Here are two (2) more photos of the finished project. I have added a baffle based on Thein's recommendations and a handle. The handle is very helpful when I am moving the barrel around the shop. With the swivel casters on the front and the fixed casters on the back that handle works great.

I have not figured out how to post a Sketchup drawing to a thread yet, so PM me if you would like the Sketchup file. It contains the drawing with dimensions for the barrel.

Eric


----------



## ORBlackFZ1 (Jul 14, 2011)

randyruth said:


> Did you use any dowels or biscuits to join the sides together or did you just glue the edges? You do nice work!! I will get to your level one of these years!!


Randolph:

No dowels, biscuits or any other joinery was necessary. There is very little pressure or stress on the slats, so I believe that just a nice solid glue joint will be fine. The trick is to use masking tape on the outside of the joints before you put the glue on. I don't have any pictures, but I will try to explain the process. 

After all the slats are cut with the 11.25 degree angle:

1. Layup. Lay the slats on a flat surface with the (finished) outside surface up. (That should be the widest side up)

2. Align the slats. Push all the slats together side by side with the tops aligned.

3. Tape the joints. Put about six (6) inches of 3/4" wide masking tape at the top and bottom of each slat across the two (2) adjacent edges. The tape will hold the pieces together during dry fit and glue up. Make sure there are no spaces between the slats.

4. Dry fit the pieces together. The easiest way I found was to use a scrap board that is at least as long as all the slats are wide. A 2x4 or 1x4 works fine. Use four (4) clamps to clamp the board under the slats just at the top. The board will help you lift up the slats all at once. After you have all the slats vertical, you can start at one end and release the first clamp. "Roll" those slats together. Now, release the next clamp and "roll" those slats together. Continue with the process until all of the slats are fit together. If the slats all come together properly, then your 11.25 degree angle was cut precisely. If not, well....good luck with that one! 

5. Clamping. I used four (4) Jet strap clamps (which I notice have been discontinued on Amazon).
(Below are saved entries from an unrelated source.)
import Summits.HodgeConjecture.CorCM.Census.SexticOcticWeilParts
import Summits.HodgeConjecture.CorCM.DecicWeil23MultiFrameTransfer
import HarnessLib

/-!
# COR-CM — `E × T × B` over a sextic and an octic CM field sharing `k`: the slots `(k, K₁, K₂)`, the model map, the REALISED PAIRS
# of permutations, FRAME TRANSFER (no Galois hypothesis), joint transitivity from the frames, and the divisor lines of conjugate pairs

Cell `pub-hodgecm2` (COR-CM), seat b30 gen 26 (2026-08-23); count-neutral own lane SEXTIC-OCTIC, over the kernel census
`Census/SexticOcticWeil{,Defect,Parts,PartsBalanced,Extraction}`.  Theorems, plus THREE bookkeeping definitions (the slot map `soSlots`,
the model map `toPtS`, the finset `realisedPairs` of pairs of permutations of the conjugate pairs of `K₁` and of `K₂` induced by ONE
automorphism of `ℂ`); no named fact, no `sorry`.
SETTING: index type `I`, fields `Kf`, three slots `soSlots i₀ i₁ i₂ = (i₀, i₁, i₂)` (`Fin.cons`); realisations
`A j ⊨ (Kf (soSlots i₀ i₁ i₂ j); Φ j)`: `E = A 0 ⊨ (k; {τ})` (`hΨ`), `T = A 1 ⊨ (K₁; Φ 1)` with `s ∈ Φ 1 ⟺ (e₁ s).2 = [(e₁ s).1 = 0]`
(`hΦ₁`) for a frame `e₁ : Hom(K₁,ℂ) ≃ Fin 3 × Bool`, `B = A 2 ⊨ (K₂; Φ 2)` alike for `e₂ : Hom(K₂,ℂ) ≃ Fin 4 × Bool` (`hΦ₂`).

* §0 `soSlots`, `toPtS`, `sigma_cases₃`; §1 frames of any size: `exists_perm_of_comp_tau_eq_fin` (an automorphism fixing `τ` permutes the
  `τ`-fibre), `apply_comp_eq_of_realises_fin` (`e (ρ ∘ s) = (π (e s).1, (e s).2)`), `comp_tau_eq_of_realises_fin`;
* §2 `realisedPairs e₁ e₂`, **`jointTransitive_realisedPairs`** (from the intrinsic `hjt`); §3 `toPtS_injective`, `toPtS_conj_smul`,
  `comp_mem_iff_toPtS_mem_phiS`, **`modelBalancedS_of_isGaloisBalancedAlg`** — FRAME TRANSFER for every slot map `κ : Fin N → Fin 3`, NO
  Galois hypothesis; §4 `weightClassesAlg_le_algebraicClasses_of_isPairPartS` (pair parts have divisor lines).
HONEST FRAMING: nothing about the Hodge conjecture is concluded here; `HC_CM` is not asserted.
[cite: Pohlmann1968, Thm 1] [cite: GaoUllmo2025, Thm 3.1 (3.2)] [cite: Shimura1998, §18.2 Lemma (i)] [cite: Gordon1999HodgeAVSurvey, 9.2.2]

## References
* [Pohlmann1968] Ann. of Math. 88 (1968), Thm 1.  [GaoUllmo2025] J. Inst. Math. Jussieu 25 (2025), Thm 3.1 (3.2).  [Shimura1998]
  G. Shimura, *Abelian varieties with CM and modular functions*, §18.2 Lemma (i).  [Gordon1999HodgeAVSurvey] CRM Monogr. 10 (1999), 9.2.2.
-/

noncomputable section

open CategoryTheory CategoryTheory.Limits NumberField

namespace Summit.HodgeConjecture.CorCM.SexticOcticWeil

open Literature.AlgebraicGeometry Literature.AlgebraicGeometry.Motives Literature.AlgebraicGeometry.HodgeTheory
open Literature.AlgebraicGeometry.ComplexMultiplication (IsCMTypeRealisation)
open Literature.AlgebraicGeometry.Pohlmann1968
open Literature.AlgebraicTopology.SingularHomology
open Literature.NumberTheory.ComplexMultiplication
open Summit.HodgeConjecture.CorCM.Census.SexticOcticWeil (PtS cjS cjS_inl cjS_inr_inl cjS_inr_inr cjS_cjS cjS_ne phiS inl_mem_phiS
  inr_inl_mem_phiS inr_inr_mem_phiS ModelBalancedS IsPairPartS JointTransitive)
open Summit.HodgeConjecture.CorCM.OcticCurveFourfold (comp_injective comp_conjugate)
open Summit.HodgeConjecture.CorCM.CMWeights (weightClassesAlg_comp_le_algebraicClasses_of_injOn)
open Summit.HodgeConjecture.CorCM.PairWeights
open Summit.HodgeConjecture.CorCM.DihedralSexticPairCurvePowers (ncard_sep_eq_card_filter)

open scoped Classical Pointwise

/-! ## §0 The slots and the model map -/
section Defs

variable {I : Type}

/-- The fields of the three slots of `E × T × B`: `(i₀, i₁, i₂)` — `Fin.cons`, so that the three values are DEFINITIONALLY `i₀`, `i₁`,
`i₂` at `0, 1, 2`. [folklore] -/
def soSlots (i₀ i₁ i₂ : I) : Fin 3 → I := Fin.cons i₀ (Fin.cons i₁ fun _ : Fin 1 => i₂)

variable {Kf : I → Type} [∀ i, Field (Kf i)] {i₀ i₁ i₂ : I}

/-- **The model map** `Hom(k × K₁ × K₂, ℂ) → PtS`: `(0, σ) ↦ inl [σ = τ]`, `(1, s) ↦ inr (inl (e₁ s))`, `(2, t) ↦ inr (inr (e₂ t))`.
[folklore] -/
def toPtS (e₁ : (Kf i₁ →+* ℂ) ≃ Fin 3 × Bool) (e₂ : (Kf i₂ →+* ℂ) ≃ Fin 4 × Bool) (τ : Kf i₀ →+* ℂ) :
    ((j : Fin 3) × (Kf (soSlots i₀ i₁ i₂ j) →+* ℂ)) → PtS := fun x =>
  Fin.cases (motive := fun j => (Kf (soSlots i₀ i₁ i₂ j) →+* ℂ) → PtS)
    (fun σ => Sum.inl (decide (σ = τ)))
    (fun j' => Fin.cases (motive := fun j' : Fin 2 => (Kf (soSlots i₀ i₁ i₂ j'.succ) →+* ℂ) → PtS)
      (fun s => Sum.inr (Sum.inl (e₁ s))) (fun _ t => Sum.inr (Sum.inr (e₂ t))) j') x.1 x.2

variable (e₁ : (Kf i₁ →+* ℂ) ≃ Fin 3 × Bool) (e₂ : (Kf i₂ →+* ℂ) ≃ Fin 4 × Bool) (τ : Kf i₀ →+* ℂ)

/-- `toPtS` on the curve slot. [folklore] -/
@[simp] theorem toPtS_zero (σ : Kf i₀ →+* ℂ) : toPtS e₁ e₂ τ ⟨0, σ⟩ = Sum.inl (decide (σ = τ)) := rfl
/-- `toPtS` on the threefold slot. [folklore] -/
@[simp] theorem toPtS_one (s : Kf i₁ →+* ℂ) : toPtS e₁ e₂ τ ⟨1, s⟩ = Sum.inr (Sum.inl (e₁ s)) := rfl
/-- `toPtS` on the fourfold slot. [folklore] -/
@[simp] theorem toPtS_two (t : Kf i₂ →+* ℂ) : toPtS e₁ e₂ τ ⟨2, t⟩ = Sum.inr (Sum.inr (e₂ t)) := rfl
Find some good ones if you don't have any. They come in handy for a lot of things. You might find them by searching for "ratchet tie downs". The strap clamps will allow you to pull all the joints together for a good glue up.
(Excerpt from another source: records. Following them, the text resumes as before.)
/-- The emitted enclosures are `trgEncOf` of the tuples (as lists). [folklore] -/
theorem trgGen_map_snd (Wlo Whi : ℕ) : (trgGen Wlo Whi).map Prod.snd = (trgTupGen Wlo Whi).map trgEncOf := by
  unfold trgTupGen
  rw [List.map_map]
  exact List.map_congr_left fun x hx => trgGen_snd hx

/-- **Soundness of the `TRG` generator**: a generated tuple is a canonical lowest-terms tuple of the table
`trgFullFamily 17 32`, and its enclosure contains `distU · value`. [folklore] -/
theorem trgTupGen_sound {Wlo Whi : ℕ} {e : TrgTuple} (he : e ∈ trgTupGen Wlo Whi) :
    trgGTupleOK 17 32 e = true ∧ trgCanon e = true ∧ trgPrim e = true ∧
      (((trgEncOf e).1 : ℕ) : ℝ) ≤ (distU : ℝ) * trgGTupleVal e ∧
        (distU : ℝ) * trgGTupleVal e ≤ (((trgEncOf e).2.1 : ℕ) : ℝ) := by
  unfold trgTupGen at he
  rw [List.mem_map] at he
  obtain ⟨x, hx, rfl⟩ := he
  obtain ⟨g, b, u, a, L, s, hgb, hu, ha, hLs, h0, hx⟩ := mem_trgGen_iff.mp hx
  obtain ⟨hg, hb1, hb2, hgb0⟩ := mem_trgGBList_iff.mp hgb
  obtain ⟨hL, hs1, hs2, hLs0⟩ := mem_trgLSList_iff.mp hLs
  obtain ⟨q, p, hq', hp, hgcd, rfl⟩ := mem_trgGenM_iff.mp hx
  set M := trgEnclNT u a g b L s with hM
  have hq : 1 ≤ q ∧ q ≤ 32 :=
    ⟨le_trans (Nat.le_max_left _ _) hq'.1, le_trans hq'.2 (Nat.min_le_left _ _)⟩
  have hp1 : 1 ≤ p := le_trans (Nat.le_max_left _ _) hp.1
  have hp32 : p ≤ 32 := by
    have h := hp.2
    split_ifs at h with hz
    · exact h
    · exact le_trans h (Nat.min_le_left _ _)
  have hok : trgGTupleOK 17 32 (p, q, u, a, g, b, L, s) = true := by
    simp only [trgGTupleOK, Bool.and_eq_true, decide_eq_true_eq]
    refine ⟨⟨⟨⟨⟨⟨⟨⟨⟨⟨⟨⟨⟨⟨hp1, hp32⟩, hq.1⟩, hq.2⟩, by omega⟩, hL⟩, hg⟩, ha.1⟩, ha.2⟩, hb1⟩, hb2⟩, hs1⟩, hs2⟩,
      by omega⟩, ?_⟩
    have h1 : a.natAbs ≤ 6 := by omega
    have h2 : b.natAbs ≤ 4 := by omega
    have h3 : s.natAbs ≤ 1 := by omega
    split_ifs <;> omega
  have hcan : trgCanon (p, q, u, a, g, b, L, s) = true := by
    simp only [trgCanon, Bool.and_eq_true, Bool.not_eq_true', decide_eq_false_iff_not]
    exact ⟨hLs0, hgb0⟩
  have hprim : trgPrim (p, q, u, a, g, b, L, s) = true := by
    simp only [trgPrim, beq_iff_eq]; exact hgcd
  exact ⟨hok, hcan, hprim, trgEncOf_sound p hq.1 hq.2 u a g b L s⟩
6. Dis-assembly. Undo the straps and clamp the board back on the slats while they are vertical.

7. Layup before glue up. Lay the slats back on the flat surface with the finished inside surface up this time. The masking taped sides should be down. If you don't want glue on the flat surface, make sure you cover it before you lay the slats on it. During glue up it will get plenty of glue on it.

8. Glue up. Squeeze glue on both sides of each joint and spread the glue evenly. I used the Type III glue for two (2) reasons. 1. It doesn't set up as quickly as the Type I and II before you put the joint together. 2. Some of the wood I work with is green (and wet). I did not want my joints to come apart, because of wet saw dust being in my barrel.
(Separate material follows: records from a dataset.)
/-- **THE TRANSFORMED NEAR/FAR BOUNDARY, READ ON THE RE-CENTRED `x_j`-CHART, IS SNC WITH THE ESCAPING CENTRE** when no far
hyperplane `{y_j = -d_j}` has the height of an active quadric and no two active quadrics share a height (p701847 fed with the
readings p697935 §1 / p699206 §3; `E₁` reads `y_j·𝒪`). -/
theorem hasSNCWith_boundary_readings_translate_chart_far (hj : j ∈ S) (hjS' : j ∉ S') (hbj : b j = 0) (ms fs : List (Fin 4))
    (c d : Fin 4 → K) (hc : ∀ i ∈ S, c i = 0) (hfs : ∀ i ∈ fs, i ∈ S ∧ d i ≠ 0)
    (hs : ∀ i : Fin 4, Θ (X i.succ) = X i.succ + C (b i))
    (hH1 : ∀ i ∈ fs, i ∈ S' → b i ≠ 0 → j ∈ fs → d i ≠ b i * d j)
    (hH2 : ∀ i ∈ fs, ∀ k ∈ fs, i ≠ k → i ∈ S' → k ∈ S' → b i ≠ 0 → b k ≠ 0 → d i * b k ≠ d k * b i)
    (hπ : IsBlowup π (AffineCoordBlowup.𝓘Λ 4 K (insert 0 (Fin.succ '' (S : Set (Fin 4)))))) :
    haveI : IsIso (CommRingCat.ofHom (Θ : A 4 K →+* A 4 K)) := (inferInstance : IsIso Θ.toRingEquiv.toCommRingCatIso.hom)
    HasSNCWith ((((ms.map fun i => ofIdealTop (Ideal.span {(γ 4 K).symm (X i.succ + C (c i))})) ++
        fs.map fun i => ofIdealTop (Ideal.span {(γ 4 K).symm (X i.succ + C (d i))})).map
        (strictTransformIdeal π (AffineCoordBlowup.𝓘Λ 4 K (insert 0 (Fin.succ '' (S : Set (Fin 4)))))) ++
        [(AffineCoordBlowup.𝓘Λ 4 K (insert 0 (Fin.succ '' (S : Set (Fin 4))))).comap π]).map
        (·.comap (Spec.map (CommRingCat.ofHom (Θ : A 4 K →+* A 4 K)) ≫ AffineCoordBlowup.chartImm hπ (succ_mem_centreVars hj))))
      (AffineCoordBlowup.𝓘Λ 4 K (insert 0 (Fin.succ '' (S' : Set (Fin 4))))) := by
  classical
  haveI : IsIso (CommRingCat.ofHom (Θ : A 4 K →+* A 4 K)) := (inferInstance : IsIso Θ.toRingEquiv.toCommRingCatIso.hom)
  -- the hyperplane data and the quadric indices of the chart
  let H : Finset (Fin (4 + 1) × K) :=
    insert (j.succ, (0 : K)) (ms.toFinset.image (fun i => (i.succ, b i + c i)) ∪ (if j ∈ fs then {(j.succ, d j)} else ∅))
  have hHmem : ∀ ka, ka ∈ H ↔ ka = (j.succ, (0 : K)) ∨ (∃ i ∈ ms, ka = (i.succ, b i + c i)) ∨ (j ∈ fs ∧ ka = (j.succ, d j)) := by
    intro ka
    simp only [H, Finset.mem_insert, Finset.mem_union, Finset.mem_image, List.mem_toFinset]
    refine or_congr Iff.rfl (or_congr ⟨fun ⟨i, hi, e⟩ => ⟨i, hi, e.symm⟩, fun ⟨i, hi, e⟩ => ⟨i, hi, e.symm⟩⟩ ?_)
    by_cases hjfs : j ∈ fs
    · rw [if_pos hjfs, Finset.mem_singleton]; exact ⟨fun h => ⟨hjfs, h⟩, fun h => h.2⟩
    · rw [if_neg hjfs]; exact ⟨fun h => absurd h (Finset.notMem_empty _), fun h => absurd h.1 hjfs⟩
  refine hasSNCWith_𝓘Λ_of_forall_mem_far (K := K) (T := S') (j := j) (b := b) (d := d) hjS' H (fs.toFinset.erase j)
    (Finset.notMem_erase j _) (fun i hi => (hfs i (List.mem_toFinset.mp (Finset.mem_of_mem_erase hi))).2) ?_ ?_ ?_ ?_
  · -- (C1) a hyperplane of a quadric's index is the near member of that index
    intro i hi a ha
    rcases (hHmem _).mp ha with e | ⟨i', hi', e⟩ | ⟨-, e⟩
    · exact absurd (Fin.succ_injective _ (Prod.mk.inj e).1) (Finset.ne_of_mem_erase hi)
    · obtain ⟨e1, e2⟩ := Prod.mk.inj e
      have hii' : i = i' := Fin.succ_injective _ e1
      subst hii'
      rw [e2, hc i (hfs i (List.mem_toFinset.mp (Finset.mem_of_mem_erase hi))).1, add_zero]
    · exact absurd (Fin.succ_injective _ (Prod.mk.inj e).1) (Finset.ne_of_mem_erase hi)
  · -- (C2) heights of far hyperplanes vs active quadrics
    intro i hi hiS' hbi a ha
    have hifs : i ∈ fs := List.mem_toFinset.mp (Finset.mem_of_mem_erase hi)
    rcases (hHmem _).mp ha with e | ⟨i', hi', e⟩ | ⟨hjfs, e⟩
    · rw [(Prod.mk.inj e).2, zero_mul]; exact (hfs i hifs).2.symm
    · obtain ⟨e1, e2⟩ := Prod.mk.inj e
      have hji' : j = i' := Fin.succ_injective _ e1
      subst hji'
      rw [e2, hbj, hc j hj, add_zero, zero_mul]; exact (hfs i hifs).2.symm
    · rw [(Prod.mk.inj e).2, mul_comm]; exact (hH1 i hifs hiS' hbi hjfs).symm
  · -- (C3) twin heights
    intro i hi k hk hik hiS' hkS' hbi hbk
    exact hH2 i (List.mem_toFinset.mp (Finset.mem_of_mem_erase hi)) k (List.mem_toFinset.mp (Finset.mem_of_mem_erase hk)) hik
      hiS' hkS' hbi hbk
  · -- the members
    intro D hD
    rw [List.map_append, List.map_map, List.mem_append, List.mem_map, List.map_singleton, List.mem_singleton] at hD
    rcases hD with ⟨D₀, hD₀, rfl⟩ | rfl
    · rcases List.mem_append.mp hD₀ with hD₀ | hD₀
      · -- near members
        obtain ⟨i, hi, rfl⟩ := List.mem_map.mp hD₀
        simp only [Function.comp_apply]
        by_cases hij : i = j
        · subst hij
          left
          rw [hc i hj, C_0, add_zero, Scheme.IdealSheafData.comap_comp,
            show (γ 4 K).symm (X i.succ) = coord 4 K i.succ from rfl, strictTransformIdeal_hyperplane_self_comap_chartImm hj hπ,
            Scheme.IdealSheafData.comap_top]
        · right; left
          refine ⟨(i.succ, b i + c i), (hHmem _).mpr (Or.inr (Or.inl ⟨i, hi, rfl⟩)), ?_⟩
          rw [Scheme.IdealSheafData.comap_comp]
          by_cases hiS : i ∈ S
          · rw [hc i hiS, C_0, add_zero, add_zero, show (γ 4 K).symm (X i.succ) = coord 4 K i.succ from rfl,
              strictTransformIdeal_hyperplane_comap_chartImm hj hij hπ,
              show coord 4 K i.succ = (γ 4 K).symm (X i.succ) from rfl, comap_ofIdealTop_span_γ_symm, RingHom.coe_coe, hs i]
          · have hC : Θ (C (c i)) = C (c i) := Θ.commutes (c i)
            rw [strictTransformIdeal_translate_comap_chartImm hj hiS (c i) hπ, comap_ofIdealTop_span_γ_symm, RingHom.coe_coe,
              map_add, hs i, hC, add_assoc, ← C_add]
      · -- far members
        obtain ⟨i, hi, rfl⟩ := List.mem_map.mp hD₀
        obtain ⟨hiS, hdi⟩ := hfs i hi
        simp only [Function.comp_apply]
        by_cases hij : i = j
        · subst hij
          right; left
          refine ⟨(i.succ, d i), (hHmem _).mpr (Or.inr (Or.inr ⟨hi, rfl⟩)), ?_⟩
          rw [comap_recenter_chart_strictTransform_far_self hj hdi hs hπ, hbj, zero_add]
        · right; right
          refine ⟨i, Finset.mem_erase.mpr ⟨hij, List.mem_toFinset.mpr hi⟩, ?_⟩
          rw [comap_recenter_chart_strictTransform_far hj hiS hij hdi hs hπ, hbj, C_0, add_zero]
    · -- the exceptional component
      right; left
      refine ⟨(j.succ, 0), (hHmem _).mpr (Or.inl rfl), ?_⟩
      rw [Scheme.IdealSheafData.comap_comp, comap_𝓘Λ_chartImm hj hπ, show coord 4 K j.succ = (γ 4 K).symm (X j.succ) from rfl,
        comap_ofIdealTop_span_γ_symm, RingHom.coe_coe, hs j, hbj]

end TranslateChart

/-! ## §3 A shear chart `x_l`: readings of the near/far boundary, and snc with the escaping centre -/

section ShearChart

variable {S S' : Finset (Fin 4)} {j l : Fin 4} {b : Fin 4 → K} {Θ : A 4 K ≃ₐ[K] A 4 K}
  {τ : MvPolynomial (Fin 4) K ≃ₐ[K] MvPolynomial (Fin 4) K} {W : Scheme.{0}} {π : W ⟶ P 4 K}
9. Assembly. Repeat steps 4 & 5. Make sure that you have a plastic mallet available to align the slats both vertically and horizontally into place before you tighten the clamps. 

Let me know if you have questions.

Eric


----------



## Cherryville Chuck (Sep 28, 2010)

Thanks for the extra photos Eric. Did you notice a difference in efficiency after you installed the baffle?


----------



## randyruth (Feb 20, 2012)

Eric, Thanks for the explination. I might try something similar but maybe not so many sides.
Randy


----------



## ORBlackFZ1 (Jul 14, 2011)

Cherryville Chuck said:


> Thanks for the extra photos Eric. Did you notice a difference in efficiency after you installed the baffle?


Charles:

I have not been able to test with and without the baffle properly. You might want to search this forum for "Thein". There are plenty of posts from members that have added the baffle and found a significant difference.

Eric


----------



## ORBlackFZ1 (Jul 14, 2011)

randyruth said:


> Eric, Thanks for the explination. I might try something similar but maybe not so many sides.
> Randy


Hey Randy:

8 sides is pretty easy and should work well. Probably a lot easier to glue up also. Use a jig on your table saw to cut the eight sides for the top and bottom of the barrel. 

1. Start with a perfectly square piece of wood. The dimensions should be the same as the inside "diameter" of your final barrel dimensions.

2. Create the jig from the attached drawing. I used 3/4" plywood, but you can use what works for you.

3. Create a paper template for your octagon and attach it to the square piece created in step 1 OR draw your octagon on the square piece with precision.

4. Use the jig to cut each of the corners off of the square piece. Make sure the piece is seated correctly in the jig for each cut.

5. Enjoy your new octagon.

For the barrel slats of the octagon, use 22.5 degree cuts on each side of each slat. If you want to test your table saw blade angle, just start with cutting both sides of one slat. Cut the slat into eight (8) pieces that are 1" long. Masking tape the pieces together to see how they fit. If they come together well, then your table saw blade angle is set properly. If not, readjust your blade angle and cut another test slat.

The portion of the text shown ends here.